This makes everything else seem a bit secondary, partly because though the other singers are fine or better, there’s no stylistic unity either among them or in Riccardo Frizza’s often rather blunt orchestra, which frequently channels the forthright early Verdi of the 1840s rather than melting Bellini; nevertheless, they sound very good. Tenor Francesco Demuro, singing Arturo, has a voice it takes a while to warm to, rather metallic (if you wanted to be polite you’d call it “ringing”) and tightening up the higher it goes ― where it goes, unfortunately, rather a lot.

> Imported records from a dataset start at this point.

import Summits.RiemannHypothesis.RiemannHypothesis.Theorems.PfPersistenceEdgeLawCuspMass
import Summits.RiemannHypothesis.RiemannHypothesis.Theorems.PfPersistenceEdgeLawUpperHalf

/-!
# Edge law — (R3) from a cusp modulus: the interior dilation defect is `o(η)` (RH-free)

Part of the pub-rhpf THEORY-2 programme (mechanism / rigidity of the Weil window bottom; no RH
claims). Gen 5 reduced the log-Pohozaev identity `V = 2c₀·a·I` (and with it the two-sided edge
law `ε'(a) = −2c₀ I`) at differentiability windows to the single residue

  (R3) `D_a(t_η) = o(η)` for the interior dilation defect `t_η` (`HasInteriorRegularDefect`).

This file discharges (R3) from ONE explicit, RH-free regularity hypothesis on the ground state,
the **cusp modulus** `HasCuspModulus a u C` (`ũ` is `C`-Lipschitz in the cusp coordinate of the
window — the logarithmic analogue of the Ros-Oton–Serra boundary gradient bound, satisfied by
the cusp model `τ/√log(1/(a−|x|))`):

* `windowDefectForm_weilInteriorDefect_le`: the explicit bound `D_a(t_η) ≤ cuspDefectBound a C η`
  (near arch from the Lipschitz-in-`Θ_η` increments, far arch + primes + pole from the mass with
  the split scale `δ = h/Λ(h)^{1/4}`);
* `tendsto_cuspDefectBound_div`: `cuspDefectBound a C η / η → 0`;
* `hasInteriorRegularDefect_of_cuspModulus`: **cusp modulus ⇒ (R3)**;
* corollaries: the log-Pohozaev identity, the two-sided edge law, `WeilLogPohozaevAt a` and the
  `o(h)` corner energy under a cusp modulus, at differentiability windows of `ε`.

Sources: E. Bombieri, *Remarks on Weil's quadratic functional in the theory of prime numbers I*,
Rend. Mat. Acc. Lincei (9) 11 (2000) §4 Thm 3, Thm 5, §6; X. Ros-Oton, J. Serra, J. Math. Pures
Appl. 101 (2014) Thm 1.2 (model statement only).
-/

set_option linter.dupNamespace false

noncomputable section

open MeasureTheory Set Filter
open scoped Topology ENNReal

namespace Summit.RiemannHypothesis.RiemannHypothesis.Theorems.PfPersistence

open Literature.NumberTheory.LFunctions
open Summit.RiemannHypothesis.RiemannHypothesis.Theorems.EvenWinsBeyondArch
open Summit.RiemannHypothesis.RiemannHypothesis.Theorems.WeilWindowFlowWindowLipschitz

variable {a : ℝ} {u : ℝ → ℂ}

/-! ## Constants -/

/-- The layer constant is nonnegative (`a > 0`). [folklore] -/
theorem layerConstant_nonneg (ha : 0 < a) : 0 ≤ layerConstant a := by
  unfold layerConstant
  have h1 := windowPoleConstant_nonneg a
  have h2 : 0 ≤ ∑ n ∈ weilPrimeIndex a, (ArithmeticFunction.vonMangoldt n : ℝ) / Real.sqrt n :=
    Finset.sum_nonneg fun n _ ↦ div_nonneg ArithmeticFunction.vonMangoldt_nonneg (Real.sqrt_nonneg _)
  have h3 : 0 ≤ ∫ t in Ioi (min a 1), weilArchDensity t :=
    setIntegral_nonneg measurableSet_Ioi fun t ht ↦
      (weilArchDensity_pos ((lt_min ha one_pos).trans ht)).le
  have h4 : 0 ≤ min a 1 := le_min ha.le zero_le_one
  have h5 := abs_nonneg (Real.log (min a 1))
  have h6 := abs_nonneg (weilMarkovConstant a + weilGroundEnergy a)
  linarith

Tenors hadn’t yet started wanging it out like this in 1835, using instead a sort of head voice for the high stuff, a technique almost entirely lost, alas, and Arturo’s higher, emotional extremes are pretty hard to listen to (Rossini spoke of “a capon getting its throat cut” when a tenor first tried out the new, full-on can belto in 1837). Lower down, Demuro relaxes into the role, and in his Act 3 return to the scene there is some beautiful work, though it is still in a completely different bracket of style to what you might call Elvira’s fierce delicacy. The lower roles, Ildebrando d’Arcangelo as sympathetic Giorgio and Andrzej Filończyk as Arturo’s angry love-rival Riccardo, are great in their own terms, and share a terrific rousing duet at the end of Act 2, but again it sounds like a different show.

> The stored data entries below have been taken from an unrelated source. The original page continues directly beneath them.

/-- **(4.15)₁ on the tori + (5.1) ⇒ (5.9) on `Z^d`**: for every volume `n` a `C²` function `f n` of the bond field
`B : Fin d → Tn n → V` (print's `B ↦ 𝐄^{(j)}(U_j(exp iB))`) whose Hessian at `0` annihilates every pure gauge `∂λ`,
`(∂λ)_ν(y) = λ(y + π_n e_ν) − λ(y)` («⟨(δ²/δB²)𝐄(1), B₁, ∂λ⟩ = 0 … for an arbitrary gauge function λ, and arbitrary
gauge fields B₁», hypothesis `h415`), `Πv n` ITS Hessian kernel at `B = 0` (charge direction `v`), and the pointwise
limit (5.1) `Π` (`hlim`) ⇒ «Σ_μ ∂*_μ Π_{μν}(x − y) = Σ_ν ∂_ν Π_{μν}(x − y) = 0» as the two two-variable identities, and
`WardFirst K` for `K = Π(·, 0)`. [cite: Balaban1987RG1, (4.15) p.284, (5.1) p.292, (5.9) p.293] -/
theorem ward59_of_limit_of_gaugeInvariance (π : ∀ n, Pt d →+ Tn n) {f : ∀ n, (Fin d → Tn n → V) → ℝ}
    (hf : ∀ n, ContDiff ℝ 2 (f n)) (v : V) {Pv : ∀ n, Fin d → Fin d → Tn n → Tn n → ℝ}
    (hH : ∀ n μ ν x y, Pv n μ ν x y =
      fderiv ℝ (fderiv ℝ (f n)) 0 (Pi.single μ (Pi.single x v)) (Pi.single ν (Pi.single y v)))
    (hlim : ∀ μ ν x y, Tendsto (fun n => Pv n μ ν (π n x) (π n y)) l (𝓝 (P μ ν x y)))
    (h415 : ∀ n (u : Fin d → Tn n → V) (lam : Tn n → V),
      fderiv ℝ (fderiv ℝ (f n)) 0 u (fun ν y => lam (y + π n (unitVec ν)) - lam y) = 0) :
    (∀ ν x y, ∑ μ, (P μ ν (x - unitVec μ) y - P μ ν x y) = 0) ∧
      (∀ μ x y, ∑ ν, (P μ ν x (y - unitVec ν) - P μ ν x y) = 0) ∧ WardFirst fun μ ν z => P μ ν z 0 := by
  obtain ⟨h1, h2⟩ := ward59_of_limit π hlim
    (fun n => ward_fst_kernel (hf n).contDiffAt (fun μ => π n (unitVec μ)) v (h415 n) (hH n))
    (fun n => ward_snd_kernel (fun μ => π n (unitVec μ)) v (h415 n) (hH n))
  exact ⟨h1, h2, wardFirst_of_twoVariable h1⟩

/-- **(5.9), BOTH identities for the one-variable kernel, from the functional**: adding the translation invariance
of `f n` ((5.2) for the translations; `…B12Transl58.eq121_finiteVolume`, `transl58_of_limit` give (5.8)₁ on `Z^d`):
(5.9)₁ `WardFirst K` and (5.9)₂ `Σ_ν (K_{μν}(z + e_ν) − K_{μν}(z)) = 0`, with their complex readings `WardB (ofRealK K)`,
`WardB₂ (ofRealK K)` (the hypotheses of the lineage's momentum-space modules).
[cite: Balaban1987RG1, (4.15) p.284, (5.1)-(5.2) p.292, (5.8)-(5.9) p.293] -/
theorem eq59_of_limit_of_gaugeInvariance (π : ∀ n, Pt d →+ Tn n) {f : ∀ n, (Fin d → Tn n → V) → ℝ}
    (hf : ∀ n, ContDiff ℝ 2 (f n)) (v : V) {Pv : ∀ n, Fin d → Fin d → Tn n → Tn n → ℝ}
    (hH : ∀ n μ ν x y, Pv n μ ν x y =
      fderiv ℝ (fderiv ℝ (f n)) 0 (Pi.single μ (Pi.single x v)) (Pi.single ν (Pi.single y v)))
    (hlim : ∀ μ ν x y, Tendsto (fun n => Pv n μ ν (π n x) (π n y)) l (𝓝 (P μ ν x y)))
    (hftransl : ∀ n (a : Tn n) (B : Fin d → Tn n → V), f n (fun μ y => B μ (y - a)) = f n B)
    (h415 : ∀ n (u : Fin d → Tn n → V) (lam : Tn n → V),
      fderiv ℝ (fderiv ℝ (f n)) 0 u (fun ν y => lam (y + π n (unitVec ν)) - lam y) = 0) :
    WardFirst (fun μ ν z => P μ ν z 0) ∧ (∀ μ z, ∑ ν, (P μ ν (z + unitVec ν) 0 - P μ ν z 0) = 0) ∧
      WardB (ofRealK fun μ ν z => P μ ν z 0) ∧ WardB₂ (ofRealK fun μ ν z => P μ ν z 0) := by
  obtain ⟨hT, _⟩ := transl58_of_limit π (fun n => (eq121_finiteVolume (hf n) (hftransl n) v (hH n)).1)
    (fun n => (eq121_finiteVolume (hf n) (hftransl n) v (hH n)).2.1) hlim
  obtain ⟨h1, h2, hW⟩ := ward59_of_limit_of_gaugeInvariance π hf v hH hlim h415
  have hW2 : ∀ μ z, ∑ ν, (P μ ν (z + unitVec ν) 0 - P μ ν z 0) = 0 := wardSnd_kernel_of_twoVariable hT h2
  exact ⟨hW, hW2, wardB_ofReal hW, wardB₂_ofRealK (K := fun μ ν z => P μ ν z 0) hW2⟩

variable {C₁ δ₁ : ℝ} {μ₀ ν₀ : Fin d}

/-- **END TO END FROM (5.2) AND (4.15)₁: (4.43), (4.45) and `Σ_y Π = 0` for the limit tensor**, with the Ward
hypothesis `hward` of `…B12EuclCov567.moment2_eq_of_limit_of_invariance` DISCHARGED — per volume a `C²` function
`f n` of the bond field invariant under translations, direction permutations and reflections (5.2)/(5.3) and
satisfying the first Ward–Takahashi identity (4.15)₁ (`h415`), `Πv n` its Hessian kernel at `0`, intertwining
projections, the pointwise limit (5.1), and for `K = Π(·, 0)` ONLY the decay (5.10) `Decay510` ((4.37)) ⇒
`Σ_y Π_{μν}(x, y)(y_κ − x_κ)(y_τ − x_τ) = β(δ_{μκ}δ_{ντ} + δ_{μτ}δ_{νκ} − 2δ_{μν}δ_{κτ})`, `Σ_y Π_{μν}(x, y)(y_κ − x_κ) = 0`,
`Σ_y Π_{μν}(x, y) = 0`. [cite: Balaban1987RG1, (4.15) p.284, (5.1)-(5.6) p.292, (5.7)-(5.10) p.293, (4.43) p.291,
(4.45) p.292; (1.20)-(1.22) p.264] -/
theorem moment2_eq_of_limit_of_gaugeInvariance (π : ∀ n, Pt d →+ Tn n) {f : ∀ n, (Fin d → Tn n → V) → ℝ}
    (hf : ∀ n, ContDiff ℝ 2 (f n)) (v : V) {Pv : ∀ n, Fin d → Fin d → Tn n → Tn n → ℝ}
    (hH : ∀ n μ ν x y, Pv n μ ν x y =
      fderiv ℝ (fderiv ℝ (f n)) 0 (Pi.single μ (Pi.single x v)) (Pi.single ν (Pi.single y v)))
    (hlim : ∀ μ ν x y, Tendsto (fun n => Pv n μ ν (π n x) (π n y)) l (𝓝 (P μ ν x y)))
    (hftransl : ∀ n (a : Tn n) (B : Fin d → Tn n → V), f n (fun μ y => B μ (y - a)) = f n B)
    (rn : ∀ n, Equiv.Perm (Fin d) → Tn n ≃ Tn n) (hπr : ∀ n σ x, π n (permPt σ x) = rn n σ (π n x))
    (hfperm : ∀ n (σ : Equiv.Perm (Fin d)) (B : Fin d → Tn n → V),
      f n (fun ν y => B (σ.symm ν) ((rn n σ).symm y)) = f n B)
    (tn : ∀ n, Fin d → Fin d → Tn n ≃ Tn n) (hπt : ∀ n ρ ν x, π n (twist ρ ν x) = tn n ρ ν (π n x))
    (hfrefl : ∀ n ρ (B : Fin d → Tn n → V), f n (fun ν y => rsgn ρ ν • B ν (tn n ρ ν y)) = f n B)
    (h415 : ∀ n (u : Fin d → Tn n → V) (lam : Tn n → V),
      fderiv ℝ (fderiv ℝ (f n)) 0 u (fun ν y => lam (y + π n (unitVec ν)) - lam y) = 0)
    (hδ : 0 < δ₁) (h510 : ∀ μ ν, Decay510 (fun z => P μ ν z 0) C₁ δ₁) (h0 : μ₀ ≠ ν₀) (x : Pt d)
    (μ ν κ τ : Fin d) :
    ∑' y, P μ ν x y * (((y κ - x κ : ℤ) : ℝ) * ((y τ - x τ : ℤ) : ℝ)) =
        B12Beta.secondMoment (fun μ ν z => P μ ν z 0) μ₀ ν₀ *
          (kdA μ κ * kdA ν τ + kdA μ τ * kdA ν κ - 2 * kdA μ ν * kdA κ τ) ∧
      ∑' y, P μ ν x y * ((y κ - x κ : ℤ) : ℝ) = 0 ∧ ∑' y, P μ ν x y = 0 :=
  moment2_eq_of_limit_of_invariance π hf v hH hlim hftransl rn hπr hfperm tn hπt hfrefl hδ h510
    (ward59_of_limit_of_gaugeInvariance π hf v hH hlim h415).2.2 h0 x μ ν κ τ

end Functional

end Literature.MathematicalPhysics.QuantumFieldTheory.Balaban1983to89.B12Ward59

And rather a pointless one, thanks to Richard Jones’s idea — and insight-free production, a sort of costume-concert-staging with a selection of his signature moves ― people walking backwards onto the stage or running aimlessly around it with a peculiar loping gait ― for the chorus to occupy themselves with when not merely standing around in Puritanical ranks. Some of them construct a big cannon (with great regard for 21st-century health-and-safety guidelines) before wheeling it around without much purpose. I have a nasty feeling there is some symbolism intended here, echoed by the “female space” of the pointed Gothic window embrasure where the ladies do their thing, but best not go there.
Not much else happens. “Enrichetta” is sprung from the clink by an exceptionally camp and directionless gang of Cavaliers looking like C&W enthusiasts from East Anglia. Our separated lovers evidently communicate by Morse code with electric torches (the setting is old-style, but with annoying modern touches) and the words of their letters sprouts upward in curlicues of fancy script onto a screen above the stage, which gives us a bit of help with the plot and is the least boring thing about the drab design. Jones was hardly a sensible choice as director for this, never having much of use to say about Romantic opera ― but on the plus side I guess at least we didn’t get Barrie Kosky.
Everyone is being nice about Ms Oropesa, correctly, but beyond her marvellous performance this is really not good enough: Puritani may not be in the Lucia or Norma bracket of proper, finished drama, but it’s a lot better than this makes it look.